■ **Aim of the task**
Set down, please, exactly the lines below that run from the line with "rw [← Real.rpow_add" to the line with "rw [Real.rpow_add ht]", both lines included.

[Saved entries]
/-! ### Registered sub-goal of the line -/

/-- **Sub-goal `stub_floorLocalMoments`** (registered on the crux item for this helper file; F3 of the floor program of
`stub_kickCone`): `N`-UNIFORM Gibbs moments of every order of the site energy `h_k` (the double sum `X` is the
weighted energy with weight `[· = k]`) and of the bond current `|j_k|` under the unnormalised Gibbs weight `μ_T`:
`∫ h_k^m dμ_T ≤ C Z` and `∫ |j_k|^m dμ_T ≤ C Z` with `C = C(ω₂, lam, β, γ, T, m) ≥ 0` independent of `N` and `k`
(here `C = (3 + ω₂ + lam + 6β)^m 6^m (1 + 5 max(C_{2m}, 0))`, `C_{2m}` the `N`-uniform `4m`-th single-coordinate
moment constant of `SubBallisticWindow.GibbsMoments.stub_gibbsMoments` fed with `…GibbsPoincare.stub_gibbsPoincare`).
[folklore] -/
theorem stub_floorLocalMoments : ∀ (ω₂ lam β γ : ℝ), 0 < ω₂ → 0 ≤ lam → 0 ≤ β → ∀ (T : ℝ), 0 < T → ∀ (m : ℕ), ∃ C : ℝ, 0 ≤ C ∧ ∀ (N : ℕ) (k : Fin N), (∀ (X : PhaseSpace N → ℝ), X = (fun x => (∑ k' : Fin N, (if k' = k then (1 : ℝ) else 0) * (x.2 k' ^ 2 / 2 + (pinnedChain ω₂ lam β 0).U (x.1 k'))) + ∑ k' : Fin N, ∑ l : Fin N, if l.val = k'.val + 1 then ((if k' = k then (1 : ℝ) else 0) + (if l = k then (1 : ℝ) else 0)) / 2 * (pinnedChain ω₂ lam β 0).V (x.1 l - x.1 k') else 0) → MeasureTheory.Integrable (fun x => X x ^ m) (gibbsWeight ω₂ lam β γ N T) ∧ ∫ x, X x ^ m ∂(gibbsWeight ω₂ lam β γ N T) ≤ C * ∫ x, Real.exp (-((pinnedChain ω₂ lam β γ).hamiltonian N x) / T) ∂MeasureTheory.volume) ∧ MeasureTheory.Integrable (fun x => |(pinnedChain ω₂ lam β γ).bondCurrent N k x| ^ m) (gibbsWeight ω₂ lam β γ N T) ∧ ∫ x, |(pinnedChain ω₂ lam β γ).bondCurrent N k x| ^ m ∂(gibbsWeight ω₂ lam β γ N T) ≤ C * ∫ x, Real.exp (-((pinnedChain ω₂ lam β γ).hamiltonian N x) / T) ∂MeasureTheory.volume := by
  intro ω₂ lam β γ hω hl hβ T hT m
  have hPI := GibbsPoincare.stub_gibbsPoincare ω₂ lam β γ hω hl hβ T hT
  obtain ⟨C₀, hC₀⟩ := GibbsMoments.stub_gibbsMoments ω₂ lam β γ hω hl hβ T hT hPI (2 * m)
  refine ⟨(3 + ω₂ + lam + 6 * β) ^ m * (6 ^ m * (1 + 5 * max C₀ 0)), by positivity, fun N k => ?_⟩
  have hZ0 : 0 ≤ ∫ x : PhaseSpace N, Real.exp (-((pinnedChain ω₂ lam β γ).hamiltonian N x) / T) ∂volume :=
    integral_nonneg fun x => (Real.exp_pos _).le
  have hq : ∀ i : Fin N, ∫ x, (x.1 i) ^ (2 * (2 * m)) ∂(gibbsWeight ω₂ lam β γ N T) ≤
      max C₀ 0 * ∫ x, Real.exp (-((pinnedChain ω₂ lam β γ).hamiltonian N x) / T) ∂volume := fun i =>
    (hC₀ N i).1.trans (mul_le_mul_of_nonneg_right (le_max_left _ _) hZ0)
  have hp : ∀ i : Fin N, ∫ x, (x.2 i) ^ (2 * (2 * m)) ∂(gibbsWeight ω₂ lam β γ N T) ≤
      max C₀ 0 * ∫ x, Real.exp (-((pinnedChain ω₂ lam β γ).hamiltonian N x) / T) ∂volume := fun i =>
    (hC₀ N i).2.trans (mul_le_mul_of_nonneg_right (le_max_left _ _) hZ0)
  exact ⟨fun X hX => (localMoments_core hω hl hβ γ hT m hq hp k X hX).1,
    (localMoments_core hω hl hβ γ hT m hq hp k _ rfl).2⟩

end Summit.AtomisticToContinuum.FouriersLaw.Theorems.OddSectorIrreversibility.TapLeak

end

...

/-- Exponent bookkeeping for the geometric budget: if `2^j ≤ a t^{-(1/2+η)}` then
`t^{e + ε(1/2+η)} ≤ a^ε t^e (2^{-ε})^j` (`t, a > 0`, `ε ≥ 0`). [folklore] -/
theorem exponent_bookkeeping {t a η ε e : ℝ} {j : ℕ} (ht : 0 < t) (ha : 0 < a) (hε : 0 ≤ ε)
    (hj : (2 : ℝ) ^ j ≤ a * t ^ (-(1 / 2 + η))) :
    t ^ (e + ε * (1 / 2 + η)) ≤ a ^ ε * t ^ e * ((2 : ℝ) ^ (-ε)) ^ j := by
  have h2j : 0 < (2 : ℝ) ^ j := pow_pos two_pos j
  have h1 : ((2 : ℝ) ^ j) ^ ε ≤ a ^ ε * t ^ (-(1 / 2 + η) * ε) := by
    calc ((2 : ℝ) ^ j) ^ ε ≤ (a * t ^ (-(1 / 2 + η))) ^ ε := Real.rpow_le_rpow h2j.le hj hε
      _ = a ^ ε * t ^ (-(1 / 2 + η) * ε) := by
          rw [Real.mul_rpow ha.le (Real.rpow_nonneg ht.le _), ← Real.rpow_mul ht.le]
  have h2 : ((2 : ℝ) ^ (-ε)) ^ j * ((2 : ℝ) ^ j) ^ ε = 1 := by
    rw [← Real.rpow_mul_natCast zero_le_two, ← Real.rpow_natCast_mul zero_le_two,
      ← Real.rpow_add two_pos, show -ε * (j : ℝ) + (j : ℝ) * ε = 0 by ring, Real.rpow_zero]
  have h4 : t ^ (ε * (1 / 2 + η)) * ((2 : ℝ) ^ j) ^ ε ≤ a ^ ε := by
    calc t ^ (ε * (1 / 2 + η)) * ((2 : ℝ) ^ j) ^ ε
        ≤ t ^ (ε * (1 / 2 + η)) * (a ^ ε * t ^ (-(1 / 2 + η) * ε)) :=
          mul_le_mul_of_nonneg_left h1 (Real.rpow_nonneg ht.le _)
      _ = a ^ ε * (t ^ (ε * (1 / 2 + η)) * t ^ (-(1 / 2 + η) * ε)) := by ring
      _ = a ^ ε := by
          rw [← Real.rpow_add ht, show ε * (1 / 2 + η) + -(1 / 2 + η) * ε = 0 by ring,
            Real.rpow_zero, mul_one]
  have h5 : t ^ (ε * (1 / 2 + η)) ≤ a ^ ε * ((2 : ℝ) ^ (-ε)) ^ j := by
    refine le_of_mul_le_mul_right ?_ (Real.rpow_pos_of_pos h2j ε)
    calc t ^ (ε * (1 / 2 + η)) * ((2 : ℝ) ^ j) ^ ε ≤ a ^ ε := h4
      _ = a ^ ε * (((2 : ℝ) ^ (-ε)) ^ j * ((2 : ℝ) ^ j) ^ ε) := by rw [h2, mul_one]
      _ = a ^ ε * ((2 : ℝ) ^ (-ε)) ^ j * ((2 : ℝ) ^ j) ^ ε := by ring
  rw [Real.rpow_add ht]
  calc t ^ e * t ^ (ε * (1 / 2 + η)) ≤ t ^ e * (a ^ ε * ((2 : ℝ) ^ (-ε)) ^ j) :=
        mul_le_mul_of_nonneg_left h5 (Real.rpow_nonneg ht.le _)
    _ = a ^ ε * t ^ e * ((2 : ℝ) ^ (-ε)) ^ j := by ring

■ **Task solution**
          rw [← Real.rpow_add ht, show ε * (1 / 2 + η) + -(1 / 2 + η) * ε = 0 by ring,
            Real.rpow_zero, mul_one]
  have h5 : t ^ (ε * (1 / 2 + η)) ≤ a ^ ε * ((2 : ℝ) ^ (-ε)) ^ j := by
    refine le_of_mul_le_mul_right ?_ (Real.rpow_pos_of_pos h2j ε)
    calc t ^ (ε * (1 / 2 + η)) * ((2 : ℝ) ^ j) ^ ε ≤ a ^ ε := h4
      _ = a ^ ε * (((2 : ℝ) ^ (-ε)) ^ j * ((2 : ℝ) ^ j) ^ ε) := by rw [h2, mul_one]
      _ = a ^ ε * ((2 : ℝ) ^ (-ε)) ^ j * ((2 : ℝ) ^ j) ^ ε := by ring
  rw [Real.rpow_add ht]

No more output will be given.